Boxplots were generated for all 80 metabolites to visualize the distributional differences between groups, though summary plots focusing on the top 9 significant metabolites are recommended for inclusion in any dissemination materials (Figure 2). These plots not only corroborate statistical findings but also serve as an intuitive interface for evaluating group-level differences. Together, the correlation and differential abundance analyses form a robust foundation for feature selection in subsequent predictive modeling tasks.

# Figure 2: Altered Plasma Metabolite Profiles in Individuals With Type 2 Diabetes. Altered Plasma Metabolite Profiles in Individuals With Type 2 Diabetes.

Feature Engineering & Data Cleaning

Prior to model development, minimal but deliberate feature engineering and data cleaning steps were undertaken to ensure data integrity while preserving the biological interpretability of the metabolomic measurements. Given the nature of the dataset—consisting of 80 quantified metabolites across 61 samples—care was taken to apply only preprocessing steps that addressed data quality without introducing transformations that might obscure biological signals.

The first step involved a thorough inspection of missing values. While a small proportion of missing entries was observed across the dataset, these appeared to be randomly distributed rather than systematically biased toward any particular metabolite or class label. A visual assessment using a heatmap confirmed the randomness and low density of the missingness, supporting the use of imputation rather than feature removal. As a result, missing values were imputed using the median value computed for each metabolite. Median imputation was chosen for its robustness to skewed distributions—an important consideration given that the majority of metabolites exhibited non-Gaussian behavior as established during the Shapiro–Wilk normality testing.

No features were removed based on variance thresholds or correlation redundancy, as this step was intentionally deferred to the modeling phase where regularization via elastic net would provide implicit feature selection. This decision preserved all 80 original features for training, ensuring that potentially subtle but relevant biological patterns were not prematurely excluded.

Additionally, all metabolite concentrations were converted to numeric format, and non-numeric identifiers (e.g., sample ID) were excluded from modeling. The class label was mapped to a binary format (0: Control, 1: Diabetes) to support compatibility with scikit-learn’s classification framework.

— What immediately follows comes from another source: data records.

import Mathlib
import HarnessLib
import Literature.Computability.AlgebraicComplexity.MonotoneStructure
import Literature.Computability.AlgebraicComplexity.PermanentIrreducible
import Literature.Barriers.ValiantsHypothesis.MonotoneGapPermanentLower

/-!
# ValiantsHypothesis / MonotoneRestoration — `MonotoneRestorationQP`, line `Sketch`, stub B2

Support file for crux item `stmt-ValiantsHypothesis-15886`
(`Summit.ValiantsHypothesis.ValiantsHypothesis.Theses.MonotoneRestoration.MonotoneRestorationQP`),
line `Sketch`, stub `stub_permSupport_decomposition_count` (Jerrum–Snir's partition count).

If a polynomial `q` over `ℝ≥0` in the `k × k` matrix variables is supported on exactly the `k!`
permutation monomials and `q = Σ_{t ∈ L} a_t · b_t` with `a_t` ordered with a row set `A_t`,
`k/3 < |A_t| ≤ 2k/3`, and `a_t b_t ≤ q` coefficientwise, then `2 ^ k ≤ |L| ^ 3`.

Proof (Jerrum–Snir 1982, §4.3): `supp q ⊆ ⋃_t supp (a_t b_t)`, so `k! ≤ Σ_t |supp (a_t b_t)|`;
`|supp (a_t b_t)| ≤ |supp a_t| · |supp b_t|`; every `a + b₀` (`a ∈ supp a_t`, `b₀ ∈ supp b_t`
fixed) is a permutation monomial (no cancellation over `ℝ≥0` and domination), so the tree's
partition lemma `JerrumSnir.card_le_factorial_of_add_mem` gives `|supp a_t| ≤ (deg a₀)!`,
`|supp b_t| ≤ (deg b₀)!`, `deg a₀ + deg b₀ = k`, and `deg a₀ = |A_t|` by orderedness. With
`m₀ = ⌊(k+2)/3⌋ ≤ min (|A_t|, k - |A_t|)` and `2 ^ m ≤ C(k, m)` for `2m ≤ k` one gets
`|A_t|! (k - |A_t|)! 2^{m₀} ≤ k!`, hence `k! 2^{m₀} ≤ |L| k!`, `2^{m₀} ≤ |L|`, and
`2^k ≤ 2^{3 m₀} ≤ |L|^3`.
-/

-- `Summit.ValiantsHypothesis.ValiantsHypothesis.…` is the tree's mandated single-conjunct layout
-- (Sub = Summit), so the duplicated namespace component is intended.
set_option linter.dupNamespace false

noncomputable section

namespace Summit.ValiantsHypothesis.ValiantsHypothesis.Theorems

open Literature.Computability.AlgebraicComplexity MvPolynomial
open scoped NNReal Pointwise

/-- The support of a sum of a list of polynomials has at most as many monomials as the supports of
the summands together. [folklore] -/
theorem permSupportCount_card_support_sum_map_le {α σ R : Type*} [CommSemiring R]
    (f : α → MvPolynomial σ R) (L : List α) :
    (L.map f).sum.support.card ≤ (L.map fun x => (f x).support.card).sum := by
  classical
  induction L with
  | nil => simp
  | cons x L ih =>
    simp only [List.map_cons, List.sum_cons]
    exact (Finset.card_le_card support_add).trans
      ((Finset.card_union_le _ _).trans (Nat.add_le_add_left ih _))

/-- `2 ^ s ≤ C(k, s)` whenever `2 s ≤ k` (Pascal's rule twice). [folklore] -/
theorem permSupportCount_two_pow_le_choose :
    ∀ (s k : ℕ), 2 * s ≤ k → 2 ^ s ≤ Nat.choose k s
  | 0, k, _ => by simp
  | s + 1, k, h => by
    obtain ⟨j, rfl⟩ : ∃ j, k = j + 2 := ⟨k - 2, by omega⟩
    have h1 := permSupportCount_two_pow_le_choose s (j + 1) (by omega)
    have h2 := permSupportCount_two_pow_le_choose s j (by omega)
    have h3 : (j + 2).choose (s + 1) = (j + 1).choose s + (j.choose s + j.choose (s + 1)) := by
      rw [Nat.choose_succ_succ', Nat.choose_succ_succ']
    have h4 : 2 ^ (s + 1) = 2 * 2 ^ s := pow_succ' 2 s
    omega

/-- The balanced binomial bound: if `k < 3 s` and `3 s ≤ 2 k` then
`s! (k - s)! 2^{⌊(k+2)/3⌋} ≤ k!`. [folklore] -/
theorem permSupportCount_factorial_mul_two_pow_le {k s : ℕ} (h1 : k < 3 * s)
    (h2 : 3 * s ≤ 2 * k) :
    s.factorial * (k - s).factorial * 2 ^ ((k + 2) / 3) ≤ k.factorial := by
  have hs : s ≤ k := by omega
  have hchoose : 2 ^ ((k + 2) / 3) ≤ Nat.choose k s := by
    by_cases hsk : 2 * s ≤ k
    · exact (Nat.pow_le_pow_right (by norm_num) (by omega)).trans
        (permSupportCount_two_pow_le_choose s k hsk)
    · rw [← Nat.choose_symm hs]
      exact (Nat.pow_le_pow_right (by norm_num) (by omega)).trans
        (permSupportCount_two_pow_le_choose (k - s) k (by omega))
  calc s.factorial * (k - s).factorial * 2 ^ ((k + 2) / 3)
      ≤ s.factorial * (k - s).factorial * Nat.choose k s := Nat.mul_le_mul_left _ hchoose
    _ = k.factorial := by
      rw [← Nat.choose_mul_factorial_mul_factorial hs]
      ring

/-- **One term of the partition count.** If `q` is supported on the permutation monomials,
`a` is ordered with row set `A` and `a * b ≤ q` coefficientwise (over `ℝ≥0`), then
`|supp (a * b)| ≤ |A|! (k - |A|)!`: every `a' + b₀`, `a' ∈ supp a`, is a permutation monomial,
so `|supp a| ≤ (deg a₀)! = |A|!`, and symmetrically `|supp b| ≤ (k - |A|)!`.
[cite: JerrumSnir1982, §4.3] -/
theorem permSupportCount_card_support_mul_le {k : ℕ}
    {q : MvPolynomial (Fin k × Fin k) ℝ≥0}
    (hq : ∀ m, m ∈ q.support ↔ ∃ π : Equiv.Perm (Fin k), permMonomial π = m)
    {A : Finset (Fin k)} {a b : MvPolynomial (Fin k × Fin k) ℝ≥0}
    (ha : IsOrdered A a) (hle : ∀ m, coeff m (a * b) ≤ coeff m q) :
    (a * b).support.card ≤ A.card.factorial * (k - A.card).factorial := by
  classical
  by_cases ha0 : a = 0
  · simp [ha0]
  by_cases hb0 : b = 0
  · simp [hb0]
  obtain ⟨a₀, ha₀⟩ := support_nonempty.2 ha0
  obtain ⟨b₀, hb₀⟩ := support_nonempty.2 hb0
  -- monomials of `a * b` are monomials of `q` (domination over `ℝ≥0`)
  have hsub : ∀ m ∈ (a * b).support, m ∈ q.support := by
    intro m hm
    rw [mem_support_iff] at hm ⊢
    intro h0
    exact hm (le_antisymm ((hle m).trans h0.le) zero_le)
  have hA : ∀ a' ∈ a.support, ∃ σ : Equiv.Perm (Fin k), a' + b₀ = permMonomial σ := by
    intro a' ha'
    obtain ⟨σ, hσ⟩ := (hq _).1 (hsub _ (add_mem_support_mul ha' hb₀))
    exact ⟨σ, hσ.symm⟩
  have hB : ∀ b' ∈ b.support, ∃ σ : Equiv.Perm (Fin k), b' + a₀ = permMonomial σ := by
    intro b' hb'
    obtain ⟨σ, hσ⟩ := (hq _).1 (hsub _ (add_mem_support_mul ha₀ hb'))
    exact ⟨σ, by rw [add_comm]; exact hσ.symm⟩
  obtain ⟨hca, hdeg⟩ :=
    Literature.Barriers.ValiantsHypothesis.JerrumSnir.card_le_factorial_of_add_mem hA ha₀
  obtain ⟨hcb, -⟩ :=
    Literature.Barriers.ValiantsHypothesis.JerrumSnir.card_le_factorial_of_add_mem hB hb₀
  -- `deg a₀ = |A|` by orderedness
  have hdegA : a₀.degree = A.card := by
    rw [← degree_rowDegrees, Finsupp.degree_eq_sum]
    simp_rw [ha a₀ ha₀]
    rw [Finset.sum_boole]
    simp
  have hdegB : b₀.degree = k - A.card := by omega
  calc (a * b).support.card ≤ (a.support + b.support).card :=
        Finset.card_le_card (support_mul a b)
    _ ≤ a.support.card * b.support.card := Finset.card_add_le
    _ ≤ a₀.degree.factorial * b₀.degree.factorial := Nat.mul_le_mul hca hcb
    _ = A.card.factorial * (k - A.card).factorial := by rw [hdegA, hdegB]

/-- **B2 — Jerrum–Snir's partition count for a balanced decomposition.** If `q` over `ℝ≥0` is
supported on exactly the `k!` permutation monomials (`k ≥ 3`) and `q = Σ_{t ∈ L} a_t b_t` with
`a_t` ordered with row set `A_t`, `b_t` ordered with `A_tᶜ`, `k < 3 |A_t|`, `3 |A_t| ≤ 2 k` and
`a_t b_t ≤ q` coefficientwise, then `2 ^ k ≤ |L| ^ 3`: each term covers at most
`|A_t|! (k - |A_t|)! ≤ k! / 2^{⌈k/3⌉}` of the `k!` monomials of `q`. (The registered
hypothesis `hk : 3 ≤ k` is carried but not needed: the bound holds for every `k`.)
[cite: JerrumSnir1982, §4.3] -/
theorem stub_permSupport_decomposition_count {k : ℕ} (hk : 3 ≤ k)
    {q : MvPolynomial (Fin k × Fin k) NNReal}
    (hq : ∀ m, m ∈ q.support ↔ ∃ π : Equiv.Perm (Fin k), permMonomial π = m)
    (L : List (Finset (Fin k) × MvPolynomial (Fin k × Fin k) NNReal ×
      MvPolynomial (Fin k × Fin k) NNReal))
    (hsum : (L.map fun t => t.2.1 * t.2.2).sum = q)
    (hL : ∀ t ∈ L, IsOrdered t.1 t.2.1 ∧ IsOrdered t.1ᶜ t.2.2 ∧
      k < 3 * t.1.card ∧ 3 * t.1.card ≤ 2 * k ∧
      ∀ m, MvPolynomial.coeff m (t.2.1 * t.2.2) ≤ MvPolynomial.coeff m q) :
    2 ^ k ≤ L.length ^ 3 := by
  classical
  -- `hk : 3 ≤ k` belongs to the registered signature; the count below holds for every `k`, so the
  -- hypothesis is only acknowledged here.
  have _ := hk
  -- `|supp q| = k!`
  have hcard : q.support.card = k.factorial := by
    have hs : q.support = Finset.univ.image permMonomial := by
      ext m
      simp [hq m, eq_comm]
    rw [hs, Finset.card_image_of_injective _ permMonomial_injective, Finset.card_univ,
      Fintype.card_perm, Fintype.card_fin]
  -- `k! ≤ Σ_t |supp (a_t b_t)|`
  have h1 : k.factorial ≤ (L.map fun t => (t.2.1 * t.2.2).support.card).sum := by
    have h := permSupportCount_card_support_sum_map_le (fun t => t.2.1 * t.2.2) L
    rw [hsum, hcard] at h
    exact h
  -- each term: `|supp (a_t b_t)| · 2^{m₀} ≤ k!`
  have h2 : ∀ t ∈ L, (t.2.1 * t.2.2).support.card * 2 ^ ((k + 2) / 3) ≤ k.factorial := by
    intro t ht
    obtain ⟨hta, -, hlt, hle3, hle⟩ := hL t ht
    calc (t.2.1 * t.2.2).support.card * 2 ^ ((k + 2) / 3)
        ≤ t.1.card.factorial * (k - t.1.card).factorial * 2 ^ ((k + 2) / 3) :=
          Nat.mul_le_mul_right _ (permSupportCount_card_support_mul_le hq hta hle)
      _ ≤ k.factorial := permSupportCount_factorial_mul_two_pow_le hlt hle3
  -- summing over `L`
  have h3 : 2 ^ ((k + 2) / 3) * k.factorial ≤ L.length * k.factorial := by
    calc 2 ^ ((k + 2) / 3) * k.factorial = k.factorial * 2 ^ ((k + 2) / 3) := mul_comm _ _
      _ ≤ (L.map fun t => (t.2.1 * t.2.2).support.card).sum * 2 ^ ((k + 2) / 3) :=
          Nat.mul_le_mul_right _ h1
      _ = (L.map fun t => (t.2.1 * t.2.2).support.card * 2 ^ ((k + 2) / 3)).sum := by
          rw [List.sum_map_mul_right]
      _ ≤ L.length * k.factorial := by
          have h := List.sum_le_card_nsmul
            (L.map fun t => (t.2.1 * t.2.2).support.card * 2 ^ ((k + 2) / 3)) k.factorial
            (fun x hx => by
              obtain ⟨t, ht, rfl⟩ := List.mem_map.1 hx
              exact h2 t ht)
          rwa [List.length_map, smul_eq_mul] at h
  have h4 : 2 ^ ((k + 2) / 3) ≤ L.length :=
    Nat.le_of_mul_le_mul_right h3 (Nat.factorial_pos k)
  have hk3 : k ≤ 3 * ((k + 2) / 3) := by omega
  calc 2 ^ k ≤ 2 ^ (3 * ((k + 2) / 3)) := Nat.pow_le_pow_right (by norm_num) hk3
    _ = (2 ^ ((k + 2) / 3)) ^ 3 := by rw [mul_comm, pow_mul]
    _ ≤ L.length ^ 3 := Nat.pow_le_pow_left h4 3

end Summit.ValiantsHypothesis.ValiantsHypothesis.Theorems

No domain-specific transformations or engineered features (e.g., metabolite ratios, pathway aggregates) were introduced at this stage. Instead, the modeling pipeline was designed to rely on embedded feature selection through regularization to identify and prioritize the most informative features.

This minimal and principled approach to feature engineering ensured that the predictive pipeline remained interpretable, reproducible, and reflective of the raw metabolic signatures present in the data.

Modeling & Results

The primary objective of the modeling phase was to construct a reliable and interpretable classifier capable of distinguishing between Type 2 Diabetes (T2D) and control samples using untargeted metabolomic profiles. Given the modest sample size (n = 61) and the high-dimensional nature of the dataset (80 features), a regularized logistic regression model was selected for its balance between predictive performance and model interpretability. Specifically, we employed logistic regression with elastic net regularization, which combines both L1 (lasso) and L2 (ridge) penalties to manage multicollinearity and enable embedded feature selection.

Model Architecture and Preprocessing

The modeling pipeline was constructed using scikit-learn’s Pipeline object to streamline preprocessing and model fitting. The pipeline consisted of three sequential steps:

  • Step 1: Median imputation of missing values (as justified during EDA),
  • Step 2: Standardization of features using z-score normalization,
  • Step 3: Elastic net logistic regression, implemented with the saga solver to support both L1 and L2 penalties efficiently.

Hyperparameters for the logistic regression model—specifically the regularization strength (C) and L1 ratio (l1_ratio)—were tuned via grid search.

Nested Cross-Validation

To mitigate overfitting and provide an unbiased estimate of generalization performance, we adopted a nested cross-validation (CV) approach:

  • The inner loop (3-fold StratifiedKFold) was used for hyperparameter tuning via GridSearchCV.
  • The outer loop (3-fold StratifiedKFold) was used to evaluate model performance on unseen data.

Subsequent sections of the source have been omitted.